Entries taken from a collection:
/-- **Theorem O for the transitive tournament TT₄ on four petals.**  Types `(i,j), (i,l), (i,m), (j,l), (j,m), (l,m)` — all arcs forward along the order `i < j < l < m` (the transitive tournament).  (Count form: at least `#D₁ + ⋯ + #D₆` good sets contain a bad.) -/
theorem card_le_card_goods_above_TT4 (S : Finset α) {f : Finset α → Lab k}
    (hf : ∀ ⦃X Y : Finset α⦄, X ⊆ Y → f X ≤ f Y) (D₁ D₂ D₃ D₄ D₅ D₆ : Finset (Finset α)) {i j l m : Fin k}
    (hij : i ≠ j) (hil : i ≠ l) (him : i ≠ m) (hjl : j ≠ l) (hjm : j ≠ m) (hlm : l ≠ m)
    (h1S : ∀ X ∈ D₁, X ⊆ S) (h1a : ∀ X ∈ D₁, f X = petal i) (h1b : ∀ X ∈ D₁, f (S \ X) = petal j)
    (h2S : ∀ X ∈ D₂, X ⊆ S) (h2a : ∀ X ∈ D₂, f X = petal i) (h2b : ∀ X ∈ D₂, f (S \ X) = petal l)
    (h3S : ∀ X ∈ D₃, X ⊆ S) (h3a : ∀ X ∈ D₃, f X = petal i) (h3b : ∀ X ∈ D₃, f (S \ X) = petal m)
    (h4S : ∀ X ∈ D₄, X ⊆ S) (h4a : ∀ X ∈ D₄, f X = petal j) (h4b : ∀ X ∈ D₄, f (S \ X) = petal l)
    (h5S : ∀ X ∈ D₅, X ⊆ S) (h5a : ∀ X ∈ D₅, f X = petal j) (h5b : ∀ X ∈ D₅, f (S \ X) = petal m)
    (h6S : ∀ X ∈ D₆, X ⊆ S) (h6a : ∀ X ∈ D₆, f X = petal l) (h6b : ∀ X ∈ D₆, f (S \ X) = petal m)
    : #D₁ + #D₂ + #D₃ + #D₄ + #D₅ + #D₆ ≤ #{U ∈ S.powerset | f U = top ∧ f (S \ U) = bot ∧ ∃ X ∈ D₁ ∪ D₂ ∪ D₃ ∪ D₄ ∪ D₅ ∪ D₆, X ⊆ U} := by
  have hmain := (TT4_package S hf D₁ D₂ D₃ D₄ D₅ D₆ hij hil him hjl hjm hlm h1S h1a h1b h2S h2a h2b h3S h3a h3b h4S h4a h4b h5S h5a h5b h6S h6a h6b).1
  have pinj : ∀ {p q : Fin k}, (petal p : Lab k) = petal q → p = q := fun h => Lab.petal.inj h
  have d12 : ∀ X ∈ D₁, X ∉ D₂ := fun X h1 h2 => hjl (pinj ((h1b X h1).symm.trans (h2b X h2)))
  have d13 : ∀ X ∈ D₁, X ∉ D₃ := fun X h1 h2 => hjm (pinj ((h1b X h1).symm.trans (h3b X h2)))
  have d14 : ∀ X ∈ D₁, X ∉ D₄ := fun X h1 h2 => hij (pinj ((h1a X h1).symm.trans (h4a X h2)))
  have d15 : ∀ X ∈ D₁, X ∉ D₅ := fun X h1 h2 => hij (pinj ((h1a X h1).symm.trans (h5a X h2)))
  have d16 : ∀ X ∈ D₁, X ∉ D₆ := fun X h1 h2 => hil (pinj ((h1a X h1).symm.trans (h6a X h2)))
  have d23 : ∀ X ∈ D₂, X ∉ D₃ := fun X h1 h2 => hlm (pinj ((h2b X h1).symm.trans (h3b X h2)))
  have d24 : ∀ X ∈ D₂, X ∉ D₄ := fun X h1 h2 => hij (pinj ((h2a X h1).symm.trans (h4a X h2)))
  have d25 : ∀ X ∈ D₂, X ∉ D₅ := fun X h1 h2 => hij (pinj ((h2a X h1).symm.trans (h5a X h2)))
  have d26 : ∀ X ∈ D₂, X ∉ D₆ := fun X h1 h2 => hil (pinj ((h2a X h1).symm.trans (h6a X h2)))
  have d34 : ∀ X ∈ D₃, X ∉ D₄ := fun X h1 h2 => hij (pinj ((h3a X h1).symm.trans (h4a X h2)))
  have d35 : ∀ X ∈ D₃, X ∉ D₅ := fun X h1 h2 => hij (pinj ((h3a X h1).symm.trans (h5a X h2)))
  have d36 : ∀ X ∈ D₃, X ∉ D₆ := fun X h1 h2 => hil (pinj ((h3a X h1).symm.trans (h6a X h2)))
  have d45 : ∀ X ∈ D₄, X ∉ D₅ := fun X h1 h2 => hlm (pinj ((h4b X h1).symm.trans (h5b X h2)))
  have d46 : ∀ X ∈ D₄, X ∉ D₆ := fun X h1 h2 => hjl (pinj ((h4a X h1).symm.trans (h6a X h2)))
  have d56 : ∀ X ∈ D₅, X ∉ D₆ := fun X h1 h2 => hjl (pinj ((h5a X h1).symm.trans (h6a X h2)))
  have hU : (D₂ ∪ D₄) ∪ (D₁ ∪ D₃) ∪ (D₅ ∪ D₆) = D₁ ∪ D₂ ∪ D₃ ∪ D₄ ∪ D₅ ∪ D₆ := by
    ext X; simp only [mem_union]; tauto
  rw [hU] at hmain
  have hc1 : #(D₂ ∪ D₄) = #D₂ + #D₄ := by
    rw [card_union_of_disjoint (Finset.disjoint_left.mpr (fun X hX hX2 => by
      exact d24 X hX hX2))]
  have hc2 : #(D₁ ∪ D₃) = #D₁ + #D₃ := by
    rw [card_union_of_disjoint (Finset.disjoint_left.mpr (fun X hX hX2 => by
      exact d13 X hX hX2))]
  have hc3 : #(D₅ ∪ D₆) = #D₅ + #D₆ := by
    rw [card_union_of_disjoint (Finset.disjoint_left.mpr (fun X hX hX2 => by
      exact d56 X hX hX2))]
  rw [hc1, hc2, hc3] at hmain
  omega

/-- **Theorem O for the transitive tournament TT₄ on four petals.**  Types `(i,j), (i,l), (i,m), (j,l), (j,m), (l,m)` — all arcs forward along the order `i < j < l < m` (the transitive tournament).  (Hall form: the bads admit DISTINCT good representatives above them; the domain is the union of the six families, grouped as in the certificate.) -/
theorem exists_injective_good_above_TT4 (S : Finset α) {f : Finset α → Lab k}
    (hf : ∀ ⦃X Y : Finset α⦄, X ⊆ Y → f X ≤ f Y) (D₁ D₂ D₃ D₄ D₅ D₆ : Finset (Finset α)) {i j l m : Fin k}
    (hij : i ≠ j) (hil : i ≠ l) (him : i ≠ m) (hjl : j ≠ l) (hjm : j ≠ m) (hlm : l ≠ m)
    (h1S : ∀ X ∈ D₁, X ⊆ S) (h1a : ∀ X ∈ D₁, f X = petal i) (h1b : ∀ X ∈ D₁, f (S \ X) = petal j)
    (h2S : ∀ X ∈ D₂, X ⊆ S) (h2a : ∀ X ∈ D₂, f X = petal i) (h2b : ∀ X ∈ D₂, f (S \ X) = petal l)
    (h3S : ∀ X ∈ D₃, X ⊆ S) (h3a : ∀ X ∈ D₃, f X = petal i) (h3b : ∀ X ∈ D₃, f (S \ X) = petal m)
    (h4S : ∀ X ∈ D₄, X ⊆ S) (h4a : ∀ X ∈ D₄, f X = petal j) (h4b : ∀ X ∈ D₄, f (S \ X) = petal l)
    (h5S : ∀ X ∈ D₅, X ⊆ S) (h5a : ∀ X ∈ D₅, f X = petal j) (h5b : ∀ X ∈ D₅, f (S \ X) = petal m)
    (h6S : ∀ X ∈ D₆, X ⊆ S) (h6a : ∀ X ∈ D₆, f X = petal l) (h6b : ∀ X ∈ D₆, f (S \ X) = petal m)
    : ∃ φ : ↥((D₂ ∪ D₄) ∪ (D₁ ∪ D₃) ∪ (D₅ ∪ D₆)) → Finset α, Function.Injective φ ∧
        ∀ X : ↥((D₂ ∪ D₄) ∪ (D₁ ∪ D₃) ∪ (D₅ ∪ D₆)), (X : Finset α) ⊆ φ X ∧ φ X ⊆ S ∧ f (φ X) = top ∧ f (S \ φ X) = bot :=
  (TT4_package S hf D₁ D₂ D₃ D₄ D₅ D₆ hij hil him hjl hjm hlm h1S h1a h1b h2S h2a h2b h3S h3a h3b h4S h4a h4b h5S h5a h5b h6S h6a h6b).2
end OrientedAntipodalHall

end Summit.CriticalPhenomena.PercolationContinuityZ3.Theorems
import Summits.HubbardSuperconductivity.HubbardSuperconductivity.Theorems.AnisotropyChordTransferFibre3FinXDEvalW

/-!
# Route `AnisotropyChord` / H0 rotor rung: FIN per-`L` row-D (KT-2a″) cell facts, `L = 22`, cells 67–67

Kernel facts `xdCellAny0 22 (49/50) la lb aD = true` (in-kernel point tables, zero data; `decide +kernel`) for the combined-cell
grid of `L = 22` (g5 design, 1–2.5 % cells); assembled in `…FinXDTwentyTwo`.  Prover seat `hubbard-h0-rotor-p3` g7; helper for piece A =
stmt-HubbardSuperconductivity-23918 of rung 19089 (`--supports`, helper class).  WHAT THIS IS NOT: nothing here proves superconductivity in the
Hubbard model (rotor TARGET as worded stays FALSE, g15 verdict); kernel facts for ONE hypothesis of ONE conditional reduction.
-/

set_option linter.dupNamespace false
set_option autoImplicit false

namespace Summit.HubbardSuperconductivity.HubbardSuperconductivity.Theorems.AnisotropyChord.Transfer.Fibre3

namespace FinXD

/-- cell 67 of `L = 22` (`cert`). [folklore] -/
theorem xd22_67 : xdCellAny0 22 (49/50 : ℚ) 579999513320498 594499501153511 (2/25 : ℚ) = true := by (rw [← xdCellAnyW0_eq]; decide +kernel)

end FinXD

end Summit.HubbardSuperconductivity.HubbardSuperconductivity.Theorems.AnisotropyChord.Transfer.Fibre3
* * *
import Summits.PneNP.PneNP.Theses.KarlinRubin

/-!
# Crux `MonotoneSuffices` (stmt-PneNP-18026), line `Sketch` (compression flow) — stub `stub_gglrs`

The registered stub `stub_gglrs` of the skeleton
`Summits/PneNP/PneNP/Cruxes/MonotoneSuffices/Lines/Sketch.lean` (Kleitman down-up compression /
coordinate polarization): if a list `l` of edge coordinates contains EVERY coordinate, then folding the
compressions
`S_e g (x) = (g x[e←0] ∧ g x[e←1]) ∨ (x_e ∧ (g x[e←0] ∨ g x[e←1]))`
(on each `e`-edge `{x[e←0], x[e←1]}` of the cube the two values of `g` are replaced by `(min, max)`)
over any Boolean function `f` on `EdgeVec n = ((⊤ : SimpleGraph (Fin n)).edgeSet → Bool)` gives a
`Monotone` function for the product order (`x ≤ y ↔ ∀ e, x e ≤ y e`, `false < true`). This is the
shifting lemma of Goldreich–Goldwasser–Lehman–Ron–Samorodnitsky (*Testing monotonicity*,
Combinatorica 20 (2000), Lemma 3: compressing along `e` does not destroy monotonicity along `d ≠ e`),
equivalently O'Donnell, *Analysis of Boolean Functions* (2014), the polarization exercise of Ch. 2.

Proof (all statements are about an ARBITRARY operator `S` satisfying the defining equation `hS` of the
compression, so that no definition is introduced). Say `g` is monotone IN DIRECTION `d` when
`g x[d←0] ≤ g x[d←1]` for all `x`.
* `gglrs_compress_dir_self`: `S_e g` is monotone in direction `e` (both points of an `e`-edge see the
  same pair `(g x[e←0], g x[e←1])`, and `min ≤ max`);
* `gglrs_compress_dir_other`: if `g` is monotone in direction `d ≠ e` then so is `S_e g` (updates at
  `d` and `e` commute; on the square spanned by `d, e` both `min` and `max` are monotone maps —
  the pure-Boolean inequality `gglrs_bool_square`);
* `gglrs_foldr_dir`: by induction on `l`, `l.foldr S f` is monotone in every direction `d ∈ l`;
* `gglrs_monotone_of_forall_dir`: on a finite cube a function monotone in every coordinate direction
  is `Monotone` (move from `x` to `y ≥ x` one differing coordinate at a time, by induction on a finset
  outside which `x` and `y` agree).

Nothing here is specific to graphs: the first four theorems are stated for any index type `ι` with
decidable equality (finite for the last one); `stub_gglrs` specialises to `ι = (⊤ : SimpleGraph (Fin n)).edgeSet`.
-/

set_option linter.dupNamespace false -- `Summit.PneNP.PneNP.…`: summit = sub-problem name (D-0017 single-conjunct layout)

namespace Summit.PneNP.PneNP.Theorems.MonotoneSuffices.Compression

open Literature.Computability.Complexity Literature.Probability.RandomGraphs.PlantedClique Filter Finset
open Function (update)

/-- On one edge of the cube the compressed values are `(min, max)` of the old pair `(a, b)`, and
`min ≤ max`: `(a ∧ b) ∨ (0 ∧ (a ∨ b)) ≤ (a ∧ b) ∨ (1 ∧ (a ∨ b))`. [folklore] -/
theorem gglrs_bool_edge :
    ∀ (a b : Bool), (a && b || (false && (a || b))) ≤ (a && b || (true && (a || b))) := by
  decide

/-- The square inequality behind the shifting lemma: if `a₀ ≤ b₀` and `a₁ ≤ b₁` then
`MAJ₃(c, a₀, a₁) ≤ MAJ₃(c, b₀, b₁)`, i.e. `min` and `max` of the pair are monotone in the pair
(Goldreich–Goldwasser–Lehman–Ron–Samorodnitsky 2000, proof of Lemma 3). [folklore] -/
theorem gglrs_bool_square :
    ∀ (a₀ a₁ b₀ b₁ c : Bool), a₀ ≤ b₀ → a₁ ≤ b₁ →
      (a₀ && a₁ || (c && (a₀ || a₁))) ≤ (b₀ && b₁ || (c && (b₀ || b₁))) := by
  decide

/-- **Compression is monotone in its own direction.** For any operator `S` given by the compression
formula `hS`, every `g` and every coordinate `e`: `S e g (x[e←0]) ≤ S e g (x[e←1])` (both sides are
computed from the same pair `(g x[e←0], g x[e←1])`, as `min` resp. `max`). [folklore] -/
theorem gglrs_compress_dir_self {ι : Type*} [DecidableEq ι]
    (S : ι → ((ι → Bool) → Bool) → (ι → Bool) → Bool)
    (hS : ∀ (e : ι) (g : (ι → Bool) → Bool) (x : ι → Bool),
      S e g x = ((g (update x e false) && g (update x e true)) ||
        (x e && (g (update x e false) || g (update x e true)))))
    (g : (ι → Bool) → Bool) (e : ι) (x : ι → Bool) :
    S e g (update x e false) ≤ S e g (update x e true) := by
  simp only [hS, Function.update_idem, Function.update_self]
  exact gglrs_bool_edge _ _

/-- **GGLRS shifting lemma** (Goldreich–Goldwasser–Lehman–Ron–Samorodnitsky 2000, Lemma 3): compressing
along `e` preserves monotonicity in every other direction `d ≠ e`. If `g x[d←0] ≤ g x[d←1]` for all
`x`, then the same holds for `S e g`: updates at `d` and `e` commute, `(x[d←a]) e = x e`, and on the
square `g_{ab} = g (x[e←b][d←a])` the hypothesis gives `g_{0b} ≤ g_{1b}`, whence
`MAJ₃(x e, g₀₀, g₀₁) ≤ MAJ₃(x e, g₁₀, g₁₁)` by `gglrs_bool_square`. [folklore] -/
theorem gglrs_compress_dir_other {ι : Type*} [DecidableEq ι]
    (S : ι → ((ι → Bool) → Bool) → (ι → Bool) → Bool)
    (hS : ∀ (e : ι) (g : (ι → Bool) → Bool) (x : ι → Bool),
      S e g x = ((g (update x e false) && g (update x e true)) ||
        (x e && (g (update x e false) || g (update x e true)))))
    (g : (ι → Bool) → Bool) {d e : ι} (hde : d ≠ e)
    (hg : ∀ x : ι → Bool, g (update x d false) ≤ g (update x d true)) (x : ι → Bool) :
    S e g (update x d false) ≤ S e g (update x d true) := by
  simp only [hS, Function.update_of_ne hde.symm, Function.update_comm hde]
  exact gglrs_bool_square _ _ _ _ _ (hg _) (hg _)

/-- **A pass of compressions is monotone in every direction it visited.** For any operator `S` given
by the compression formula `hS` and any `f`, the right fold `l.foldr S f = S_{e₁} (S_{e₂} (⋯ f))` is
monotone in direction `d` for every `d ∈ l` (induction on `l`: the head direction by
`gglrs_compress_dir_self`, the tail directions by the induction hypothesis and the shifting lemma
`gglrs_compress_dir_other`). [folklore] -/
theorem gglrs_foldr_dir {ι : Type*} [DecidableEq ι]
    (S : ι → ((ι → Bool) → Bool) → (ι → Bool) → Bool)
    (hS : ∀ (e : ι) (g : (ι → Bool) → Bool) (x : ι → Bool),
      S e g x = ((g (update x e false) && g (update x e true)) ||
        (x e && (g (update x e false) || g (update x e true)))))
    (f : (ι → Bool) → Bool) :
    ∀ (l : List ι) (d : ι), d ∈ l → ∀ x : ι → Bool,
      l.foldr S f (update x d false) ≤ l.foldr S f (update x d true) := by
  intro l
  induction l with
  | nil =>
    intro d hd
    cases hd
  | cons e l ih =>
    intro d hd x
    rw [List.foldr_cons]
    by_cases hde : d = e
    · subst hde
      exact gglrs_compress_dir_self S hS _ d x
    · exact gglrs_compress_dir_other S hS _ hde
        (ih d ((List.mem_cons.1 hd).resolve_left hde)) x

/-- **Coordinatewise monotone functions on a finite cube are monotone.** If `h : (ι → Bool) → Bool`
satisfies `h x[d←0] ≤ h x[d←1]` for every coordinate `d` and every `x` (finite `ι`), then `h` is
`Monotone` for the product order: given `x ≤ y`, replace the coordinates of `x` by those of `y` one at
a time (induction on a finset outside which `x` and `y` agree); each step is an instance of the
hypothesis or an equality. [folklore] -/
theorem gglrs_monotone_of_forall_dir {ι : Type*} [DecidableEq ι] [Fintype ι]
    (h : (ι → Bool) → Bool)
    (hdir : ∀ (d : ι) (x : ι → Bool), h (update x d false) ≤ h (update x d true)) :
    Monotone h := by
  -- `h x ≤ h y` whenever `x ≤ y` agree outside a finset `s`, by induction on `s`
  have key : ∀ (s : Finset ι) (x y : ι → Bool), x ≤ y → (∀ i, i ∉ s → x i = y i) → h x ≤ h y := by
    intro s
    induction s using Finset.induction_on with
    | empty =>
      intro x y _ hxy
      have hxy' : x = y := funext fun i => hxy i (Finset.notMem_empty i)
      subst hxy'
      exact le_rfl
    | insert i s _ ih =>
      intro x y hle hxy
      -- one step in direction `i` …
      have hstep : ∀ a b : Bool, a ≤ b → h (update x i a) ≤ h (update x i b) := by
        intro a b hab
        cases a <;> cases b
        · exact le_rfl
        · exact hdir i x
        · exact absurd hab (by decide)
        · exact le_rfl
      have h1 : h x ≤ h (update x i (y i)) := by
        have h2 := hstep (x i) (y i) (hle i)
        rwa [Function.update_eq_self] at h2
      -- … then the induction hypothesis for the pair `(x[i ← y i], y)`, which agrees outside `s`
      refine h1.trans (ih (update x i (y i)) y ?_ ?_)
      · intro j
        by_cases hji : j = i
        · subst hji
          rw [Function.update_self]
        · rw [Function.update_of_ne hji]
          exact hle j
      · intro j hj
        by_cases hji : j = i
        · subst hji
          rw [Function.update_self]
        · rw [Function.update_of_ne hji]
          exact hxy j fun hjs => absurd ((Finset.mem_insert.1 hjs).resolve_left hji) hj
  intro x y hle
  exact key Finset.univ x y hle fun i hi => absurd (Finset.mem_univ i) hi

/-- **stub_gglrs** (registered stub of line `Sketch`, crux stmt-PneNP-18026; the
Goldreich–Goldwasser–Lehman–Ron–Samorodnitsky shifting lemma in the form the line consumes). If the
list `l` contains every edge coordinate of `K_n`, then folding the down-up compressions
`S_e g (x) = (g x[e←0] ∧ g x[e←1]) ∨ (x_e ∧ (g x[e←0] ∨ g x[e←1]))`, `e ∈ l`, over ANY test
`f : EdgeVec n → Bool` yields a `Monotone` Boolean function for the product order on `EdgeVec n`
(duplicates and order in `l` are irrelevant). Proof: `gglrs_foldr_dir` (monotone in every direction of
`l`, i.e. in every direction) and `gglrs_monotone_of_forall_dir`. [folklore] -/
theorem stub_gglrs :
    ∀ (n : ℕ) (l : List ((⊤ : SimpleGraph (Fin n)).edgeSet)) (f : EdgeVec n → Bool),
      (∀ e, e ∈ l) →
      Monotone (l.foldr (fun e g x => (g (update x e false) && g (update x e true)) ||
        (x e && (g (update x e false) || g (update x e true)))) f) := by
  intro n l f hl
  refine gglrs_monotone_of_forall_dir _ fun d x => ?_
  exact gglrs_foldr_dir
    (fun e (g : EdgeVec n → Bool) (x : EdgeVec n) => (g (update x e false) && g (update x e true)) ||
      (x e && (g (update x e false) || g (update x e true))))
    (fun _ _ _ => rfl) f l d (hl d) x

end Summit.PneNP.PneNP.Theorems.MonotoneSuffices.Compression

● **DIRECTIONS**
Copy out the lines above exactly, beginning at the one that contains "(a₀ && a₁ || (c" and ending at the one that contains "preserves monotonicity in".

● **RESPONSE TO THE EXERCISE**
      (a₀ && a₁ || (c && (a₀ || a₁))) ≤ (b₀ && b₁ || (c && (b₀ || b₁))) := by
  decide

/-- **Compression is monotone in its own direction.** For any operator `S` given by the compression
formula `hS`, every `g` and every coordinate `e`: `S e g (x[e←0]) ≤ S e g (x[e←1])` (both sides are
computed from the same pair `(g x[e←0], g x[e←1])`, as `min` resp. `max`). [folklore] -/
theorem gglrs_compress_dir_self {ι : Type*} [DecidableEq ι]
    (S : ι → ((ι → Bool) → Bool) → (ι → Bool) → Bool)
    (hS : ∀ (e : ι) (g : (ι → Bool) → Bool) (x : ι → Bool),
      S e g x = ((g (update x e false) && g (update x e true)) ||
        (x e && (g (update x e false) || g (update x e true)))))
    (g : (ι → Bool) → Bool) (e : ι) (x : ι → Bool) :
    S e g (update x e false) ≤ S e g (update x e true) := by
  simp only [hS, Function.update_idem, Function.update_self]
  exact gglrs_bool_edge _ _

/-- **GGLRS shifting lemma** (Goldreich–Goldwasser–Lehman–Ron–Samorodnitsky 2000, Lemma 3): compressing
along `e` preserves monotonicity in every other direction `d ≠ e`. If `g x[d←0] ≤ g x[d←1]` for all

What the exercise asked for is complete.